Generative AI Policy
You are permitted to use generative AI tools on any assignment in this course, as long as you include a record of your interaction with the generative AI tool in your submission. For example, if you use ChatGPT to help you with an assignment, you are required to include the output of the “share” tool in OpenAI’s interface as a code comment in your submission. You may choose how you include your prompts and responses in your submission (e.g., it’s also permissible to include the full text of both your prompts and the output of the tool), but the following must be accessible to the course staff while grading:
- the name and version of the model being used
- the full text of your prompts
- the full text of the model’s responses
Moreover, there is a specific style of prompt that is forbidden in this course when interacting with generative AI tools: you may not include text directly copied from the assignment descriptions in your prompts. Doing so is a violation of the collaboration policy and will be treated as cheating.
Consequences of Violating the Collaboration Policy
(From the University)
“Academic Integrity is the cornerstone of higher education and is central to the ideals of this course and the university. Cheating is strictly prohibited and devalues the degree that you are working on. As a member of the NJIT community, it is your responsibility to protect your educational investment by knowing and following the academic code of integrity policy that is found at: http://www5.njit.edu/policies/sites/policies/files/academic-integrity-code.pdf.
Please note that it is my professional obligation and responsibility to report any academic misconduct to the Dean of Students Office. Any student found in violation of the code by cheating, plagiarizing or using any online software inappropriately will result in disciplinary action. This may include a failing grade of F, and/or suspension or dismissal from the university. If you have any questions about the code of Academic Integrity, please contact the Dean of Students Office at dos@njit.edu”
Late Policy
PA1, PA2, PA3, and all checkpoint assignments may be submitted late, with an escalating “Fibonacci” penalty for each day beyond the due date. More specifically:
Days Late | Penalty |
---|---|
1 | 2% |
2 | 3% |
3 | 5% |
4 | 8% |
5 | 13% |
6 | 21% |
n | fib(n + 2) % |
“Days Late” is always computed AoE, so if the assignment is due on a Monday and you submit it while it is still Thursday anywhere on Earth (e.g., at 5am Friday in Newark), you will be assessed a 5% penalty (3 days late).

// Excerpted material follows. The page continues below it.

import Summits.ResolutionOfSingularities.ResolutionOfSingularities.Theorems.InvariantDescentLU
import Literature.RingTheory.RegularLocalRing.KiralyLutkebohmertInvariantsRegular
import HarnessLib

PA4 may not be submitted late, because it is due on the same day as the final exam. After that point, the course is over and I will be computing final grades. No exceptions to this policy will be made.
Research
Your class work might be used for research purposes. For example, we may use anonymized student assignments to design algorithms or build tools to help programmers. Any student who wishes to opt out can contact the instructor or TA to do so after final grades have been issued. This has no impact on your grade in any manner.

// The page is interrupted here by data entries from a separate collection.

import Summits.KontsevichZagierPeriods.Zeta5Search.Barrier.ConeGammaTranslateChamberWeights

/-!
# ζ(5) search — BARRIER: NEAR THE CLOSED ORBIT THE MARGIN IS A RATE-SEPARATION CERTIFICATE — 28 + 378 inequalities on the rates
# of the translate replace P2 g40's margin hypotheses (file (4) of «THE CLOSED-ORBIT LIMIT»)

HONEST FRAMING (cell `pub-zeta5`): systematic search; no irrationality claim unless kernel-certified. MODEL objects
under Brown–Zudilin's (28)+(30) accounting ([BZ22] = arXiv:2210.03391; (28) observed, not proved); nothing here is a
statement about `ζ(5)`, any `γ` of record, the cone's supremum (C2 OPEN) or any value at a named direction (DATA of the cell);
NO cancellation is quantified; S-E / (TD_A) stay CONJECTURED; records in print UNMOVED. Prover P2 g41 (item «THE CLOSED-ORBIT
LIMIT», file (4); plan INBOX 2026-08-28). Sources: P2 g40 `ConeGammaTranslateGradient` (the margin hypotheses `hsep` — the crossing
times `s_{k,z} = (z − φ_kδ)/h_k(a)` of distinct `(k,z)` are `r`-separated, for ALL integers `z, z'` — and `hend` — none within `r` of
`0`), files (1)–(2) of this item.

THE POINT. P2 g40's margin is an infinite family of inequalities (all `z, z' ∈ ℤ`), discharged for generic `δ` by a
non-constructive distance-to-`ℤ` argument (`exists_margin_of_generic`). NEAR THE CLOSED ORBIT it is a FINITE check on the 28 rates
`ρ_k = φ_k(δ)/h_k(a)`:
* **`margin_of_rate_sep`** — if `|ρ_k| ≤ ρ̄`, `r ≤ |ρ_k|` (28 inequalities), `r ≤ |ρ_k − ρ_l|` for `k ≠ l` (378 inequalities) and
  `(r + 2ρ̄)·T·x_max(a)² ≤ 1`, then `hsep` ∧ `hend` hold with THIS `r` (two crossings at the same junction are separated by their
  rate difference; crossings at different junctions `z/h_k ≠ z'/h_l` are `≥ T/(N_k N_l) = 1/(T·h_k·h_l) ≥ 1/(T·x_max²)` apart before
  the translate moves them by at most `2ρ̄`; `T·x_max ≥ T·h_k = N_k ≥ 1` handles `hend`);
* **`jumpMass_eq_canonical_weight_of_rate_sep`**, **`fderiv_translateIntegral_eq_chamber_of_rate_sep`** — files (2)'s closed-orbit
  limit and derivative formula with the margin REPLACED by the rate-separation certificate (coherence `(2ρ̄ + r/2)·x_max < min(1,
  wallDist a T)` as before): every hypothesis on `δ` is now a finite list of inequalities on its 28 rates — what a checker verifies.
NOT here (honest): any instance at a named direction; the margin away from the coherence ball (there the resonances are genuinely
arithmetic, P2 g40 file (4)); `Φ`, `γ`, C2, S-E, `ζ(5)`.
-/

noncomputable section

open Set MeasureTheory Finset
open scoped Topology

namespace Summit.KontsevichZagierPeriods.Zeta5Search.Barrier.ConeGamma

/-! ### Junctions of different forms are `1/(T·x_max²)` apart -/

/-- **Distinct junction times are `≥ 1/(T·h_k·h_l)` apart**: with `T·h_k = N_k`, `T·h_l = N_l` positive integers,
`z/h_k − z'/h_l = T·(z·N_l − z'·N_k)/(N_k·N_l)`, so if it is non-zero it is at least `T/(N_k N_l) = 1/(T·h_k·h_l)` in size. -/
theorem junction_gap {a : Dir} (hpos : ∀ k, 0 < h28 a k) {T : ℝ} (hT : 0 < T)
    (hper : ∀ k : Fin 28, ∃ z : ℤ, T * h28 a k = z) (k l : Fin 28) (z z' : ℤ)
    (hne : (z : ℝ) / h28 a k ≠ (z' : ℝ) / h28 a l) :
    1 / (T * h28 a k * h28 a l) ≤ |(z : ℝ) / h28 a k - (z' : ℝ) / h28 a l| := by
  have hk := hpos k
  have hl := hpos l
  obtain ⟨Nk, hNk⟩ := hper k
  obtain ⟨Nl, hNl⟩ := hper l
  have e : (z : ℝ) / h28 a k - (z' : ℝ) / h28 a l = ((z * Nl - z' * Nk : ℤ) : ℝ) / (T * h28 a k * h28 a l) := by
    push_cast
    rw [← hNk, ← hNl]
    field_simp
  have hD : 0 < T * h28 a k * h28 a l := by positivity
  rw [e, abs_div, abs_of_pos hD, div_le_div_iff_of_pos_right hD]
  have hnz : (z * Nl - z' * Nk : ℤ) ≠ 0 := by
    intro h0
    apply hne
    have : (z : ℝ) / h28 a k - (z' : ℝ) / h28 a l = 0 := by rw [e, h0]; simp
    linarith
  have h1 : (1 : ℤ) ≤ |z * Nl - z' * Nk| := Int.one_le_abs hnz
  rw [← Int.cast_abs]
  exact_mod_cast h1

/-- `T·x_max(a) ≥ 1` (indeed `T·h_k(a) = N_k` is a positive integer for every form). -/
theorem one_le_T_mul_xMax {a : Dir} (hpos : ∀ k, 0 < h28 a k) {T : ℝ} (hT : 0 < T)
    (hper : ∀ k : Fin 28, ∃ z : ℤ, T * h28 a k = z) : 1 ≤ T * xMax a := by
  obtain ⟨N, hN⟩ := hper 0
  have h0 : (0 : ℝ) < N := by rw [← hN]; exact mul_pos hT (hpos 0)
  have h1 : (1 : ℝ) ≤ N := by
    have : (0 : ℤ) < N := by exact_mod_cast h0
    exact_mod_cast this
  calc (1 : ℝ) ≤ N := h1
    _ = T * h28 a 0 := hN.symm
    _ ≤ T * xMax a := mul_le_mul_of_nonneg_left (le_xMax a 0) hT.le

/-! ### The rate-separation certificate gives the margin -/

/-- **NEAR THE CLOSED ORBIT THE MARGIN IS A RATE-SEPARATION CERTIFICATE.** All 28 forms of `a` positive, `T > 0` a period. If the
rates `ρ_k = φ_k(δ)/h_k(a)` of the translate `δ` satisfy `|ρ_k| ≤ ρ̄`, `r ≤ |ρ_k|`, `r ≤ |ρ_k − ρ_l|` (`k ≠ l`) and
`(r + 2ρ̄)·T·x_max(a)² ≤ 1`, then P2 g40's margin hypotheses hold with this `r`: the crossing times of distinct `(k,z) ≠ (k',z')` are
`r`-separated for ALL integers `z, z'`, and none is within `r` of `0`. -/
theorem margin_of_rate_sep {a : Dir} (hpos : ∀ k, 0 < h28 a k) {T : ℝ} (hT : 0 < T)
    (hper : ∀ k : Fin 28, ∃ z : ℤ, T * h28 a k = z) {δ : Fin 8 → ℝ} {ρb r : ℝ}
    (hρ : ∀ k, |phiForm δ k / h28 a k| ≤ ρb) (hr0 : ∀ k, r ≤ |phiForm δ k / h28 a k|)
    (hrs : ∀ k l : Fin 28, k ≠ l → r ≤ |phiForm δ k / h28 a k - phiForm δ l / h28 a l|)
    (hrT : (r + 2 * ρb) * T * xMax a ^ 2 ≤ 1) :
    (∀ (k k' : Fin 28) (z z' : ℤ), (k ≠ k' ∨ z ≠ z') →
        r ≤ |((z : ℝ) - phiForm δ k) / h28 a k - ((z' : ℝ) - phiForm δ k') / h28 a k'|) ∧
      (∀ (k : Fin 28) (z : ℤ), r ≤ |((z : ℝ) - phiForm δ k) / h28 a k|) := by
  have hx : 0 < xMax a := xMax_pos hpos
  have hTx : 1 ≤ T * xMax a := one_le_T_mul_xMax hpos hT hper
  have hρb : 0 ≤ ρb := (abs_nonneg _).trans (hρ 0)
  -- the basic gap `1/(T·x_max²) ≥ r + 2ρ̄`
  have hgap : r + 2 * ρb ≤ 1 / (T * xMax a ^ 2) := by
    rw [le_div_iff₀ (by positivity)]; linarith
  have hgap' : ∀ k l : Fin 28, 1 / (T * xMax a ^ 2) ≤ 1 / (T * h28 a k * h28 a l) := fun k l => by
    have := hpos k; have := hpos l
    apply one_div_le_one_div_of_le (by positivity)
    have h1 := le_xMax a k; have h2 := le_xMax a l
    calc T * h28 a k * h28 a l ≤ T * xMax a * xMax a := by gcongr
      _ = T * xMax a ^ 2 := by ring
  refine ⟨fun k k' z z' hne => ?_, fun k z => ?_⟩
  · have ek : ((z : ℝ) - phiForm δ k) / h28 a k = (z : ℝ) / h28 a k - phiForm δ k / h28 a k := sub_div _ _ _
    have ek' : ((z' : ℝ) - phiForm δ k') / h28 a k' = (z' : ℝ) / h28 a k' - phiForm δ k' / h28 a k' := sub_div _ _ _
    rw [ek, ek']
    by_cases hj : (z : ℝ) / h28 a k = (z' : ℝ) / h28 a k'
    · -- same junction: the two forms are distinct and their rates are `r`-separated
      have hkk' : k ≠ k' := by
        rintro rfl
        rcases hne with h | h
        · exact h rfl
        · apply h
          have := congrArg (· * h28 a k) hj
          simp only [div_mul_cancel₀ _ (hpos k).ne'] at this
          exact_mod_cast this
      rw [hj, show (z' : ℝ) / h28 a k' - phiForm δ k / h28 a k - ((z' : ℝ) / h28 a k' - phiForm δ k' / h28 a k') =
        -(phiForm δ k / h28 a k - phiForm δ k' / h28 a k') by ring, abs_neg]
      exact hrs k k' hkk'
    · -- different junctions: at least `1/(T·x_max²)` apart, moved by at most `2ρ̄`
      have hg := (hgap' k k').trans (junction_gap hpos hT hper k k' z z' hj)
      have h1 := hρ k
      have h2 := hρ k'
      have htri : |(z : ℝ) / h28 a k - (z' : ℝ) / h28 a k'| ≤
          |(z : ℝ) / h28 a k - phiForm δ k / h28 a k - ((z' : ℝ) / h28 a k' - phiForm δ k' / h28 a k')| +
            (|phiForm δ k / h28 a k| + |phiForm δ k' / h28 a k'|) := by
        have e : (z : ℝ) / h28 a k - (z' : ℝ) / h28 a k' =
            ((z : ℝ) / h28 a k - phiForm δ k / h28 a k - ((z' : ℝ) / h28 a k' - phiForm δ k' / h28 a k')) +
              (phiForm δ k / h28 a k - phiForm δ k' / h28 a k') := by ring
        rw [e]
        exact (abs_add_le _ _).trans (by gcongr; exact abs_sub _ _)
      linarith
  · have ek : ((z : ℝ) - phiForm δ k) / h28 a k = (z : ℝ) / h28 a k - phiForm δ k / h28 a k := sub_div _ _ _
    rw [ek]
    by_cases hz : z = 0
    · rw [hz, Int.cast_zero, zero_div, zero_sub, abs_neg]; exact hr0 k
    · -- `|z/h_k| ≥ 1/x_max ≥ 1/(T x_max²) ≥ r + 2ρ̄`
      have hk := hpos k
      have hz1 : 1 / xMax a ≤ |(z : ℝ) / h28 a k| := by
        rw [abs_div, abs_of_pos hk]
        have h1 : (1 : ℝ) ≤ |(z : ℝ)| := by
          rw [← Int.cast_abs]; exact_mod_cast Int.one_le_abs hz
        calc 1 / xMax a ≤ 1 / h28 a k := one_div_le_one_div_of_le hk (le_xMax a k)
          _ ≤ |(z : ℝ)| / h28 a k := by gcongr
      have hz2 : 1 / (T * xMax a ^ 2) ≤ 1 / xMax a := by
        apply one_div_le_one_div_of_le hx
        calc xMax a = 1 * xMax a := (one_mul _).symm
          _ ≤ T * xMax a * xMax a := by gcongr
          _ = T * xMax a ^ 2 := by ring
      have h1 := hρ k
      have htri : |(z : ℝ) / h28 a k| ≤ |(z : ℝ) / h28 a k - phiForm δ k / h28 a k| + |phiForm δ k / h28 a k| := by
        have := abs_add_le ((z : ℝ) / h28 a k - phiForm δ k / h28 a k) (phiForm δ k / h28 a k)
        rwa [sub_add_cancel] at this
      linarith

/-! ### The closed-orbit limit from the rate certificate -/

/-- **THE CLOSED-ORBIT LIMIT FROM THE RATE CERTIFICATE**: `J_k(δ) = F(P≤(k)) − F(P<(k))` for every `k`, with file (2)'s margin
hypotheses replaced by `r ≤ |ρ_k|`, `r ≤ |ρ_k − ρ_l|`, `(r + 2ρ̄)·T·x_max² ≤ 1` (and coherence `(2ρ̄ + r/2)·x_max < min(1, wallDist a T)`,
`0 < r` as before). -/
theorem jumpMass_eq_canonical_weight_of_rate_sep {a : Dir} (hpos : ∀ k, 0 < h28 a k) {T : ℝ} (hT : 0 < T)
    (hper : ∀ k : Fin 28, ∃ z : ℤ, T * h28 a k = z) {F : Finset (Fin 28) → ℝ}
    (hF : ∀ A, F A = ∑ m ∈ Finset.range ((bkpts a T).card - 1), ((patternN a (bkpt a T m) A : ℤ) : ℝ))
    {δ : Fin 8 → ℝ} {ρb r : ℝ} (hr : 0 < r) (hρ : ∀ k, |phiForm δ k / h28 a k| ≤ ρb)
    (hr0 : ∀ k, r ≤ |phiForm δ k / h28 a k|)
    (hrs : ∀ k l : Fin 28, k ≠ l → r ≤ |phiForm δ k / h28 a k - phiForm δ l / h28 a l|)
    (hrT : (r + 2 * ρb) * T * xMax a ^ 2 ≤ 1) (hc1 : (2 * ρb + r / 2) * xMax a < 1)
    (hc2 : (2 * ρb + r / 2) * xMax a < wallDist a T) (k : Fin 28) :
    ((∑ z ∈ Finset.Ioc ⌊phiForm δ k⌋ (⌊phiForm δ k⌋ + ⌊T * h28 a k⌋),
        (torusN ((((z : ℝ) - phiForm δ k) / h28 a k) • sParam a + δ) -
          torusN ((((z : ℝ) - phiForm δ k) / h28 a k - r / 2) • sParam a + δ)) : ℤ) : ℝ) =
      F (Finset.univ.filter fun l => phiForm δ k / h28 a k ≤ phiForm δ l / h28 a l) -
        F (Finset.univ.filter fun l => phiForm δ k / h28 a k < phiForm δ l / h28 a l) := by
  obtain ⟨hsep, hend⟩ := margin_of_rate_sep hpos hT hper hρ hr0 hrs hrT
  exact jumpMass_eq_canonical_weight hpos hT hper hF hr hsep hend hρ hc1 hc2 k

/-- **THE DERIVATIVE IS THE CHAMBER FUNCTIONAL FROM THE RATE CERTIFICATE**: `P` is differentiable at `δ` with
`fderiv ℝ P δ Δ = Σ_k W_k(δ)·φ_k(Δ)/h_k(a)`, and `cuspSlope a T δ = fderiv ℝ P δ δ`, under the same finite list of inequalities on
the 28 rates of `δ`. -/
theorem fderiv_translateIntegral_eq_chamber_of_rate_sep {a : Dir} (hpos : ∀ k, 0 < h28 a k) {T : ℝ} (hT : 0 < T)
    (hper : ∀ k : Fin 28, ∃ z : ℤ, T * h28 a k = z) {F : Finset (Fin 28) → ℝ}
    (hF : ∀ A, F A = ∑ m ∈ Finset.range ((bkpts a T).card - 1), ((patternN a (bkpt a T m) A : ℤ) : ℝ))
    {δ : Fin 8 → ℝ} {ρb r : ℝ} (hr : 0 < r) (hρ : ∀ k, |phiForm δ k / h28 a k| ≤ ρb)
    (hr0 : ∀ k, r ≤ |phiForm δ k / h28 a k|)
    (hrs : ∀ k l : Fin 28, k ≠ l → r ≤ |phiForm δ k / h28 a k - phiForm δ l / h28 a l|)
    (hrT : (r + 2 * ρb) * T * xMax a ^ 2 ≤ 1) (hc1 : (2 * ρb + r / 2) * xMax a < 1)
    (hc2 : (2 * ρb + r / 2) * xMax a < wallDist a T) :
    (DifferentiableAt ℝ (translateIntegral a T) δ ∧ ∀ Δ : Fin 8 → ℝ, fderiv ℝ (translateIntegral a T) δ Δ =
      ∑ k, (F (Finset.univ.filter fun l => phiForm δ k / h28 a k ≤ phiForm δ l / h28 a l) -
          F (Finset.univ.filter fun l => phiForm δ k / h28 a k < phiForm δ l / h28 a l)) *
        (phiForm Δ k / h28 a k)) ∧
      cuspSlope a T δ = fderiv ℝ (translateIntegral a T) δ δ := by
  obtain ⟨hsep, hend⟩ := margin_of_rate_sep hpos hT hper hρ hr0 hrs hrT
  exact ⟨fderiv_translateIntegral_eq_chamber hpos hT hper hF hr hsep hend hρ hc1 hc2,
    cuspSlope_self_eq_fderiv hpos hT hper hr hsep hend hρ hc1 hc2⟩

end Summit.KontsevichZagierPeriods.Zeta5Search.Barrier.ConeGamma

end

Students interested in considering undergraduate research should make an appointment with the professor to talk about it. I am happy to discuss independent study projects, paid research work over the summer, research work for credit, graduate school, or any other research related topic. To make an appointment with the professor, send a calendar invitation at a time when my calendar shows that I’m free during “regular business hours” (roughly 9-5, Monday through Friday). Include enough information in the invite so that I know why you want to talk to me.
Acknowledgments
This course is heavily indebted to Wes Weimer’s courses that I took as an undergraduate: UVa’s CS 4610 and CS 4501. Thanks to Wes for sharing his materials!